(Records from a data collection)
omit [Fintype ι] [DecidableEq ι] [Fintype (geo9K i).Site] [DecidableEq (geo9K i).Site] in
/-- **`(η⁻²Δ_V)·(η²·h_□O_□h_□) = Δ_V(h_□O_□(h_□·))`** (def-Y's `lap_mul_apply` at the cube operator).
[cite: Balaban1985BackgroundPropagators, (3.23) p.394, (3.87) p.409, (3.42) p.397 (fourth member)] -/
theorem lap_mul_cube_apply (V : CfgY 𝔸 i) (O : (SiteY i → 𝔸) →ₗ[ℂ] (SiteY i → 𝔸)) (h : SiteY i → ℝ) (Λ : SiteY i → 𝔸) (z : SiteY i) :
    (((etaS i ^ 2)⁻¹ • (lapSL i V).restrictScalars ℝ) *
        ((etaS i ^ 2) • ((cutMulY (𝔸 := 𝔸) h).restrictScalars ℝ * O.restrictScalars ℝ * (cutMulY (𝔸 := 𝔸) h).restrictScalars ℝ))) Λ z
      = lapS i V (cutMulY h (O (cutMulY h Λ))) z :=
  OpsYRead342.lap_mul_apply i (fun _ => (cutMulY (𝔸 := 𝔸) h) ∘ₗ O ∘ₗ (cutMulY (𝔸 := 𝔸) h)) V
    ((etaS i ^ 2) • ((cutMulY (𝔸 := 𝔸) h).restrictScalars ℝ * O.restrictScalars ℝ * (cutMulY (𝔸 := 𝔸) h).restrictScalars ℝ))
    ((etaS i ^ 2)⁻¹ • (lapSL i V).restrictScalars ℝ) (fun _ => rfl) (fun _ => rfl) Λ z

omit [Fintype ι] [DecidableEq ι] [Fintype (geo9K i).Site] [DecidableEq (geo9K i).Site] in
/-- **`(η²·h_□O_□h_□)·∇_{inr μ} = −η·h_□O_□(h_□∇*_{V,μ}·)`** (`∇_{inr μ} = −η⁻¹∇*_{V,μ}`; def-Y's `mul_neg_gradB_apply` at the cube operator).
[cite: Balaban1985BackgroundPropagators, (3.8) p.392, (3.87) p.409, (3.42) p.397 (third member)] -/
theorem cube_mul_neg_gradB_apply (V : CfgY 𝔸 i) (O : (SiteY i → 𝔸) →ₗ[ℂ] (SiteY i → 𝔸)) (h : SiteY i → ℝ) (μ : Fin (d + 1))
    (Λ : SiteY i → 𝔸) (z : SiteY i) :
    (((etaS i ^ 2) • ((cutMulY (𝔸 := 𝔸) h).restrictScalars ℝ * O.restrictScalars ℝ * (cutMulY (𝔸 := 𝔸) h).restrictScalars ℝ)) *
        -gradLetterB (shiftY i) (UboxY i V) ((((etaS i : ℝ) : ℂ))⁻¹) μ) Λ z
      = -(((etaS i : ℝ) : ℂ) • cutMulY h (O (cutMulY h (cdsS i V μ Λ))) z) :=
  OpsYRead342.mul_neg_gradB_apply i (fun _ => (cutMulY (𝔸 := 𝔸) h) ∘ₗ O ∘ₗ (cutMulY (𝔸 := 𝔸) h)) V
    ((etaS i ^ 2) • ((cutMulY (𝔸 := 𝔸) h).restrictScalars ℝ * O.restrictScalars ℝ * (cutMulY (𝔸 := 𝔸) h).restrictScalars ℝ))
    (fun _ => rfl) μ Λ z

(What is required) Reproduce the records above exactly, starting with the line that contains "((etaS i ^ 2)⁻¹ • (lapSL i V).restrictScalars ℝ) (fun" and ending with the last line.

(Solution for this exercise)
    ((etaS i ^ 2)⁻¹ • (lapSL i V).restrictScalars ℝ) (fun _ => rfl) (fun _ => rfl) Λ z

omit [Fintype ι] [DecidableEq ι] [Fintype (geo9K i).Site] [DecidableEq (geo9K i).Site] in
/-- **`(η²·h_□O_□h_□)·∇_{inr μ} = −η·h_□O_□(h_□∇*_{V,μ}·)`** (`∇_{inr μ} = −η⁻¹∇*_{V,μ}`; def-Y's `mul_neg_gradB_apply` at the cube operator).
[cite: Balaban1985BackgroundPropagators, (3.8) p.392, (3.87) p.409, (3.42) p.397 (third member)] -/
theorem cube_mul_neg_gradB_apply (V : CfgY 𝔸 i) (O : (SiteY i → 𝔸) →ₗ[ℂ] (SiteY i → 𝔸)) (h : SiteY i → ℝ) (μ : Fin (d + 1))
    (Λ : SiteY i → 𝔸) (z : SiteY i) :
    (((etaS i ^ 2) • ((cutMulY (𝔸 := 𝔸) h).restrictScalars ℝ * O.restrictScalars ℝ * (cutMulY (𝔸 := 𝔸) h).restrictScalars ℝ)) *
        -gradLetterB (shiftY i) (UboxY i V) ((((etaS i : ℝ) : ℂ))⁻¹) μ) Λ z
      = -(((etaS i : ℝ) : ℂ) • cutMulY h (O (cutMulY h (cdsS i V μ Λ))) z) :=
  OpsYRead342.mul_neg_gradB_apply i (fun _ => (cutMulY (𝔸 := 𝔸) h) ∘ₗ O ∘ₗ (cutMulY (𝔸 := 𝔸) h)) V
    ((etaS i ^ 2) • ((cutMulY (𝔸 := 𝔸) h).restrictScalars ℝ * O.restrictScalars ℝ * (cutMulY (𝔸 := 𝔸) h).restrictScalars ℝ))
    (fun _ => rfl) μ Λ z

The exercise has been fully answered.